# Questions on possibly getting a BRP again



## Cain (Feb 28, 2002)

Hello all.

There is some racing going on by me with what seems to be a good 1/18th scale class. Lots of modded up micro RS4's and X-Rays. BRPs are allowed as well but no one is running them at the moment.

I am thinking of getting back into micro racing as well as running my 1/10 scale sedan till the summer starts for 4wd E Buggy ( Go SB ! )

anyway, what modified motor types currently work with the SC18 as well as the V2 version? 

How would you compare speedwise the stock motor to some of the motors out there ( coreless, etc ).

For a casual racer, is the V2 change really noticeable?

Does BRP sell springs for the front for tuning? If not, where can I get them?

Think that about wraps it up. still alittle up in the air on this but considering it more and more.

Whats a popular speed control for the BRP right now? I am thinking of getting either an atom or an MC230CR.


----------



## k1m (Sep 25, 2001)

Hi Cain, glad to see you're still around.

Not much new going on as far as motors that I know of, the american arms for 16d seem to be the popular choice for next step up from the parma stockers. More zip but still pretty controllable. The speed 300 is pretty wild but fun, and then of course the brushless are a whole 'nother world.

The V2 is the hot BRP setup, I notice more of a difference in direction change like quick right - left turns. And less rear wheel hop.

BRP sells a spring assortment #5567 for the front end.

Little is better for ESC's to me...depends what you want and how much you want to spend. Novak has a new mini ESC, if you're going to race, go with a forward only. I have an Atom, LRP, and a Futaba and I like them all.


----------



## Cain (Feb 28, 2002)

Thanks for the info.

I have been busy running offroad for awhile but up here in North Dakota ( used to be in CT ) weather really shoots that down. even if there was no snow, not fun racing out in below zero temperatures!  But, I like it here, peaceful living.

Anyway, so basically guys are taking out the armature in the motor and putting an american one? where do you get these at, any website you can direct me to?

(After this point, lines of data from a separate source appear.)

import Literature.NumberTheory.LFunctions.JensenPolyaProofs
import Literature.Analysis.Complex.JensenPolynomialCircleKernelRows
import Literature.Analysis.Complex.JensenCircles
import Literature.Analysis.Complex.FourierPolyaKiKimEngine
import Mathlib.Analysis.Analytic.Order
import HarnessLib

/-!
# Rows of the Jensen grid of `ξ`: row `n` hyperbolic in every degree ⟺ `ξ₁⁽ⁿ⁾` has only real
# zeros; the hyperbolic rows form an up-set; RH ⟺ row `0`

Labels (line 1, cell rh-jensen discipline): every theorem here is RH-FREE kernel mathematics about
the Taylor data `γ = xiTaylorCoeff` of `ξ` and the entire function `ξ₁ = xiSq`
(`ξ(s) = ξ₁((s-½)²)`, `riemannXi_eq_xiSq`), EXCEPT `riemannHypothesis_iff_xiRowHyperbolic_zero`,
which is an RH-EQUIVALENT restatement (the row `n = 0` of the Jensen–Pólya criterion
`Literature.NumberTheory.LFunctions.polya_jensen`). Nothing in this file bears on the truth of RH;
typing which row would prove what about `ζ` fixes a dictionary, it does not move RH.

Dictionary. `J^{d,n}_γ = jensenPoly xiTaylorCoeff d n` ([GORZPNAS2019, §1]). ROW `n` of the Jensen
grid `(d, n)` is the shift-`0` row of the Taylor sequence of `8·ξ₁⁽ⁿ⁾`
(`hasSum_xiTaylorCoeff_shift`: `8 ξ₁⁽ⁿ⁾(w) = Σⱼ γ(n+j) wʲ/j!`, [Farmer2022, §2 eq. (2.2)]:
"`J^{d,n}` is the `d`th Jensen polynomial of the `n`th derivative"), and every `ξ₁⁽ⁿ⁾` is entire of
order `< 1` (`isEntireOfOrderLtOne_iteratedDeriv_xiSq`), real on `ℝ`, with `ξ₁⁽ⁿ⁾(0) = γ(n)/8 > 0`.
Hence, by both halves of Pólya–Schur / Craven–Csordas for order `< 1` (tree:
`im_eq_zero_of_forall_splits_jensenPoly`, `splits_jensenPoly_taylor_of_zeros_real`):

* `xiRowHyperbolic_iff_xiDerivZerosReal` — `(∀ d, J^{d,n}_γ hyperbolic) ⟺ ξ₁⁽ⁿ⁾` has only real
  zeros [CravenCsordas1989, §1 (i)];
* `xiRowHyperbolic_mono` — the hyperbolic rows form an UP-SET `{n | n⋆ ≤ n}` (Jensen's theorem on
  the zeros of the derivative of a real entire function of order `< 2`, tree
  `abs_im_le_of_iteratedDeriv_eq_zero` with strip width `0`) [KiKim2000, §2 p. 50];
* `riemannHypothesis_iff_xiRowHyperbolic_zero` — RH ⟺ row `0` (RH-EQUIVALENT; [CravenCsordas1989,
  §1 (i)], [GORZPNAS2019, Thm. 1 discussion]); `xiRowHyperbolic_of_riemannHypothesis` — RH ⇒ every
  row [GORZPNAS2019, §1].

What is NOT here: the cell's own consequences (row `n` hyperbolic in every degree ⇒ every zero of
`ξ` off the critical line has multiplicity `≤ n`; realification-window and band/detection glue) are
new results and live Summits-side in
`Summits/RiemannHypothesis/RiemannHypothesis/Theorems/JensenPolynomialsXiRowMultiplicity.lean`; the
law-grade numbers of the cell memo NEGATION-LENS-R4.md are not formalised anywhere.

Provenance: cell rh-jensen (D-0074 GROUP I, negation lens round 4, `NegationLensR4Sketch.lean`
§§1–3 of planner-rh-jensen-idea-2-g4-0, 2026-08-26), landed by prover-rh-jensen-eng-2-g4-0 (idea-2
g4 WANTED W3). AI-produced formalisation; AI review is weaker than expert review. Design: the growth
of the derivatives is taken from `Literature.Analysis.Complex.KiKim.exists_growth_iteratedDeriv_of_lt_one`,
the shift identity and the shifted majorant from `Literature.Analysis.Complex.JensenCircleKernel`;
no generic growth lemma is restated here.

## References
* [CravenCsordas1989] T. Craven, G. Csordas, Pacific J. Math. 136 (1989) 241–260, §1 (i), Lemma 2.2.
* [GORZPNAS2019] M. Griffin, K. Ono, L. Rolen, D. Zagier, PNAS 116 (2019) 11103–11110, §1, eq. (1),
  Thm. 1.
* [Farmer2022] D. W. Farmer, Adv. Math. 411 (2022), §2, eq. (2.2).
* [KiKim2000] H. Ki, Y.-O. Kim, Duke Math. J. 104 (2000), §2 p. 50 (Jensen's theorem), Lemma 2.1.
* [Titchmarsh1986] E. C. Titchmarsh, The theory of the Riemann zeta-function, 2nd ed., §2.12.
-/

open Polynomial Complex Filter Topology Set
open scoped ComplexConjugate Nat

namespace Literature.NumberTheory.LFunctions

open Literature.Analysis.Complex Literature.Analysis.Complex.PolyaSchur
  Literature.Analysis.TotalPositivity

/-! ## Row `n` = shift `0` of `8·ξ₁⁽ⁿ⁾` -/

/-- `ξ₁⁽ᵏ⁾(0) = γ(k)/8` as a real number cast to `ℂ` — the Taylor coefficients of
`ξ(½ + z) = Σ γ(n) z^{2n}/(2n)!`-type data in the tree normalisation (repackaging of the tree's
`xiTaylorCoeff_eq_re_iteratedDeriv_xiSq` and `im_iteratedDeriv_xiSq`; cf. `iteratedDeriv_xiSq_zero`).
[cite: GORZPNAS2019, §1 eq. (1)] -/
theorem iteratedDeriv_xiSq_zero_eq_ofReal (k : ℕ) :
    iteratedDeriv k xiSq 0 = ((xiTaylorCoeff k / 8 : ℝ) : ℂ) := by
  apply Complex.ext
  · rw [Complex.ofReal_re, xiTaylorCoeff_eq_re_iteratedDeriv_xiSq]; ring
  · rw [Complex.ofReal_im, im_iteratedDeriv_xiSq]

/-- `f⁽ⁿ⁺ᵏ⁾ = (f⁽ⁿ⁾)⁽ᵏ⁾` (= `Literature.Barriers.RiemannHypothesis.iteratedDeriv_add_eq` of
`JensenPolynomialsKimCorollary`, restated privately to keep the imports light). [folklore] -/
private theorem iteratedDeriv_add_eq_iteratedDeriv (f : ℂ → ℂ) (n k : ℕ) :
    iteratedDeriv (n + k) f = iteratedDeriv k (iteratedDeriv n f) := by
  rw [iteratedDeriv_eq_iterate, iteratedDeriv_eq_iterate, iteratedDeriv_eq_iterate, add_comm,
    Function.iterate_add_apply]

/-- **Row `n` is the Taylor sequence of `8 ξ₁⁽ⁿ⁾`:** `8 ξ₁⁽ⁿ⁾(w) = Σⱼ γ(n+j) wʲ/j!` for every `w`
("`J^{d,n}` is the `d`th classical Jensen polynomial of the `n`th derivative").
[cite: Farmer2022, §2 eq. (2.2)] -/
theorem hasSum_xiTaylorCoeff_shift (n : ℕ) (w : ℂ) :
    HasSum (fun j : ℕ => (xiTaylorCoeff (n + j) : ℂ) / (j ! : ℂ) * w ^ j)
      (8 * iteratedDeriv n xiSq w) := by
  have hd : Differentiable ℂ (iteratedDeriv n xiSq) :=
    differentiable_iteratedDeriv_of_entire differentiable_xiSq n
  have h := (Complex.hasSum_taylorSeries_of_entire hd 0 w).mul_left 8
  have key : (fun j : ℕ => (xiTaylorCoeff (n + j) : ℂ) / (j ! : ℂ) * w ^ j) =
      fun j : ℕ => 8 * ((j ! : ℂ)⁻¹ • (w - 0) ^ j • iteratedDeriv j (iteratedDeriv n xiSq) 0) := by
    funext j
    rw [← iteratedDeriv_add_eq_iteratedDeriv xiSq n j, iteratedDeriv_xiSq_zero_eq_ofReal, sub_zero,
      smul_eq_mul, smul_eq_mul]
    have hj : (j ! : ℂ) ≠ 0 := by exact_mod_cast Nat.factorial_ne_zero j
    push_cast
    field_simp
  rw [key]
  exact h

/-- `8 ξ₁⁽ⁿ⁾(0) = γ(n) ≠ 0` (indeed `γ(n) > 0`, tree `xiTaylorCoeff_pos_holds`).
[cite: GORZPNAS2019, §1 (γ(n) > 0)] -/
theorem eight_mul_iteratedDeriv_xiSq_zero_ne (n : ℕ) : (8 : ℂ) * iteratedDeriv n xiSq 0 ≠ 0 := by
  rw [iteratedDeriv_xiSq_zero_eq_ofReal, ← Complex.ofReal_ofNat, ← Complex.ofReal_mul,
    Complex.ofReal_ne_zero]
  have := xiTaylorCoeff_pos_holds n
  positivity

/-- No derivative of `ξ₁` vanishes identically (its value at `0` is `γ(k)/8 > 0`). [folklore] -/
private theorem iteratedDeriv_xiSq_ne_zero (k : ℕ) : iteratedDeriv k xiSq ≠ 0 := by
  intro h
  have := eight_mul_iteratedDeriv_xiSq_zero_ne k
  rw [h] at this
  simp at this

/-- `ξ₁` is real on the real axis (from `xiSq_conj`). [folklore] -/
private theorem im_xiSq_ofReal (x : ℝ) : (xiSq x).im = 0 := by
  have h := xiSq_conj x
  rw [Complex.conj_ofReal] at h
  exact Complex.conj_eq_iff_im.1 h.symm

/-- Every derivative `ξ₁⁽ⁿ⁾` satisfies `‖ξ₁⁽ⁿ⁾(z)‖ ≤ C' exp(‖z‖^{7/8})`: the exponent `7/8` of the
tree's `norm_xiSq_le` (`ξ₁ = Ξ(√·)` is of order `½`) is inherited by all derivatives through
Cauchy's estimate on unit circles (tree `KiKim.exists_growth_iteratedDeriv_of_lt_one`).
[cite: Titchmarsh1986, §2.12 (Ξ(√z) is an integral function of order ½)]
[cite: KiKim2000, §2 Lemma 2.1 (Cauchy's estimate under the growth bound)] -/
theorem exists_growth_iteratedDeriv_xiSq (n : ℕ) :
    ∃ C' : ℝ, 0 ≤ C' ∧ ∀ z : ℂ, ‖iteratedDeriv n xiSq z‖ ≤ C' * Real.exp (‖z‖ ^ (7 / 8 : ℝ)) := by
  obtain ⟨C, hC⟩ := norm_xiSq_le
  exact KiKim.exists_growth_iteratedDeriv_of_lt_one differentiable_xiSq (by norm_num) (by norm_num)
    (growthConst_nonneg hC) hC n

/-- Every derivative of `ξ₁` is entire of order `< 1` (exponent `7/8`), in the tree's quantitative
sense `IsEntireOfOrderLtOne`. [cite: Titchmarsh1986, §2.12 (Ξ(√z) is an integral function of order ½)]
[cite: KiKim2000, §2 Lemma 2.1] -/
theorem isEntireOfOrderLtOne_iteratedDeriv_xiSq (n : ℕ) :
    IsEntireOfOrderLtOne (iteratedDeriv n xiSq) := by
  obtain ⟨C', -, hC'⟩ := exists_growth_iteratedDeriv_xiSq n
  exact ⟨differentiable_iteratedDeriv_of_entire differentiable_xiSq n, 7 / 8, C', by norm_num, hC'⟩

/-! ## Row `n` ⟺ `ξ₁⁽ⁿ⁾` has only real zeros; the hyperbolic rows form an up-set -/

/-- Row `n` of the Jensen grid of `ξ` is hyperbolic in every degree: all `J^{d,n}_γ`, `d ∈ ℕ`,
have only real roots. [cite: GORZPNAS2019, §1] -/
def XiRowHyperbolic (n : ℕ) : Prop := ∀ d : ℕ, (jensenPoly xiTaylorCoeff d n).Splits

/-- `Z_n = ∅`: the `n`-th derivative of `ξ₁` has only real zeros (`ξ₁⁽ⁿ⁾ ∈ 𝓛–𝓟`).
[cite: CravenCsordas1989, §1 (i)] -/
def XiDerivZerosReal (n : ℕ) : Prop := ∀ w : ℂ, iteratedDeriv n xiSq w = 0 → w.im = 0

/-- **Row `n` hyperbolic in every degree ⇒ `ξ₁⁽ⁿ⁾` has only real zeros** (Pólya–Schur / Hurwitz
half, tree `im_eq_zero_of_forall_splits_jensenPoly`, applied to `8 ξ₁⁽ⁿ⁾` through the shift
identity `JensenCircleKernel.jensenPoly_shift`). [cite: CravenCsordas1989, §1 (i)] -/
theorem xiDerivZerosReal_of_xiRowHyperbolic {n : ℕ} (h : XiRowHyperbolic n) :
    XiDerivZerosReal n := by
  intro w hw
  refine im_eq_zero_of_forall_splits_jensenPoly (γ := fun j => xiTaylorCoeff (n + j))
    (F := fun w => 8 * iteratedDeriv n xiSq w)
    (JensenCircleKernel.summable_shift_majorant summable_abs_xiTaylorCoeff_div_factorial_mul_pow n)
    (hasSum_xiTaylorCoeff_shift n)
    ((differentiable_iteratedDeriv_of_entire differentiable_xiSq n).const_mul 8)
    (eight_mul_iteratedDeriv_xiSq_zero_ne n) (fun d => ?_) (by simp [hw])
  rw [← JensenCircleKernel.jensenPoly_shift]
  exact h d

/-- **`ξ₁⁽ⁿ⁾` has only real zeros ⇒ row `n` hyperbolic in every degree** (Hadamard +
Hermite–Poulain half for order `< 1`, tree `splits_jensenPoly_taylor_of_zeros_real` applied to
`ξ₁⁽ⁿ⁾`). [cite: CravenCsordas1989, §1 (i)] -/
theorem xiRowHyperbolic_of_xiDerivZerosReal {n : ℕ} (h : XiDerivZerosReal n) :
    XiRowHyperbolic n := by
  intro d
  have h0 : iteratedDeriv n xiSq 0 ≠ 0 := fun h' =>
    eight_mul_iteratedDeriv_xiSq_zero_ne n (by rw [h', mul_zero])
  have hs := splits_jensenPoly_taylor_of_zeros_real (isEntireOfOrderLtOne_iteratedDeriv_xiSq n)
    (im_iteratedDeriv_xiSq n) h0 h d 0
  have heq : jensenPoly xiTaylorCoeff d n =
      C 8 * jensenPoly (fun k => (iteratedDeriv k (iteratedDeriv n xiSq) 0).re) d 0 := by
    rw [JensenCircleKernel.jensenPoly_shift, ← jensenPoly_const_mul]
    congr 1
    funext k
    rw [← iteratedDeriv_add_eq_iteratedDeriv, iteratedDeriv_xiSq_zero_eq_ofReal, Complex.ofReal_re]
    ring
  rw [heq]
  exact hs.C_mul 8

/-- **Row dictionary:** `(∀ d, J^{d,n}_γ hyperbolic) ⟺ ξ₁⁽ⁿ⁾` has only real zeros.
[cite: CravenCsordas1989, §1 (i)] -/
theorem xiRowHyperbolic_iff_xiDerivZerosReal (n : ℕ) : XiRowHyperbolic n ↔ XiDerivZerosReal n :=
  ⟨xiDerivZerosReal_of_xiRowHyperbolic, xiRowHyperbolic_of_xiDerivZerosReal⟩

/-- **`Z_n = ∅ ⇒ Z_m = ∅` for `m ≥ n`** (Jensen's theorem: a non-real zero of `f'` lies in the Jensen
disc of a non-real zero of `f`, for `f` real entire of order `< 2`; tree
`abs_im_le_of_iteratedDeriv_eq_zero` with strip width `Δ = 0`, applied to `f = ξ₁⁽ⁿ⁾`).
[cite: KiKim2000, §2 p. 50 (Jensen's theorem)] -/
theorem xiDerivZerosReal_mono {n m : ℕ} (hnm : n ≤ m) (h : XiDerivZerosReal n) :
    XiDerivZerosReal m := by
  obtain ⟨k, rfl⟩ := Nat.exists_eq_add_of_le hnm
  intro w hw
  obtain ⟨C, -, hgr⟩ := exists_growth_iteratedDeriv_xiSq n
  have hf := differentiable_iteratedDeriv_of_entire differentiable_xiSq n
  have hreal : ∀ x : ℝ, (iteratedDeriv n xiSq x).im = 0 :=
    im_iteratedDeriv_ofReal differentiable_xiSq im_xiSq_ofReal n
  have hnz : ∀ j : ℕ, iteratedDeriv j (iteratedDeriv n xiSq) ≠ 0 := fun j => by
    rw [← iteratedDeriv_add_eq_iteratedDeriv]
    exact iteratedDeriv_xiSq_ne_zero (n + j)
  have hstrip : ∀ z, iteratedDeriv n xiSq z = 0 → |z.im| ≤ 0 := fun z hz => by
    rw [h z hz, abs_zero]
  have hw' : iteratedDeriv k (iteratedDeriv n xiSq) w = 0 := by
    rw [← iteratedDeriv_add_eq_iteratedDeriv]; exact hw
  have := abs_im_le_of_iteratedDeriv_eq_zero hf (ρ := 7 / 8) (by norm_num) (by norm_num) hgr hreal
    hnz le_rfl hstrip k hw'
  exact abs_nonpos_iff.1 this

/-- **The hyperbolic rows form an up-set:** row `n` hyperbolic in every degree ⇒ row `m`
hyperbolic in every degree for all `m ≥ n`. [cite: KiKim2000, §2 p. 50 (Jensen's theorem)]
[cite: CravenCsordas1989, §1 (i)] -/
theorem xiRowHyperbolic_mono {n m : ℕ} (hnm : n ≤ m) (h : XiRowHyperbolic n) : XiRowHyperbolic m :=
  xiRowHyperbolic_of_xiDerivZerosReal
    (xiDerivZerosReal_mono hnm (xiDerivZerosReal_of_xiRowHyperbolic h))

/-- **RH ⟺ row `0` hyperbolic in every degree** — RH-EQUIVALENT (the shift-`0` row of the
Jensen–Pólya criterion; tree `jensenPolyaCriterion_of_riemannHypothesis` and
`riemannHypothesis_of_forall_xiSq_eq_zero_im_eq_zero`; a restatement, not progress toward RH).
[cite: CravenCsordas1989, §1 (i) (Pólya–Schur)] [cite: GORZPNAS2019, Theorem 1 (discussion)] -/
theorem riemannHypothesis_iff_xiRowHyperbolic_zero : RiemannHypothesis ↔ XiRowHyperbolic 0 :=
  ⟨fun h d => jensenPolyaCriterion_of_riemannHypothesis h d 0,
   fun h => riemannHypothesis_of_forall_xiSq_eq_zero_im_eq_zero fun z hz =>
     xiDerivZerosReal_of_xiRowHyperbolic h z (by simpa using hz)⟩

/-- `RH ⇒` every row is hyperbolic in every degree (the easy half, row-wise).
[cite: GORZPNAS2019, §1] -/
theorem xiRowHyperbolic_of_riemannHypothesis (h : RiemannHypothesis) (n : ℕ) : XiRowHyperbolic n :=
  xiRowHyperbolic_mono (Nat.zero_le n) (riemannHypothesis_iff_xiRowHyperbolic_zero.1 h)

end Literature.NumberTheory.LFunctions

For me, I like to be on point with everyone else racing but I am dollar concious, so I figure the MC230CR will do the job and be small and reverse isn't something I use as all my ESCs are forward only. Nice that the unit has reverse lockout. 

Where is a good place to get batteries?

Honestly, I wouldn't mind a regular SC18 used to start up with and the good ol' AA's!


----------



## BudBartos (Jan 1, 1970)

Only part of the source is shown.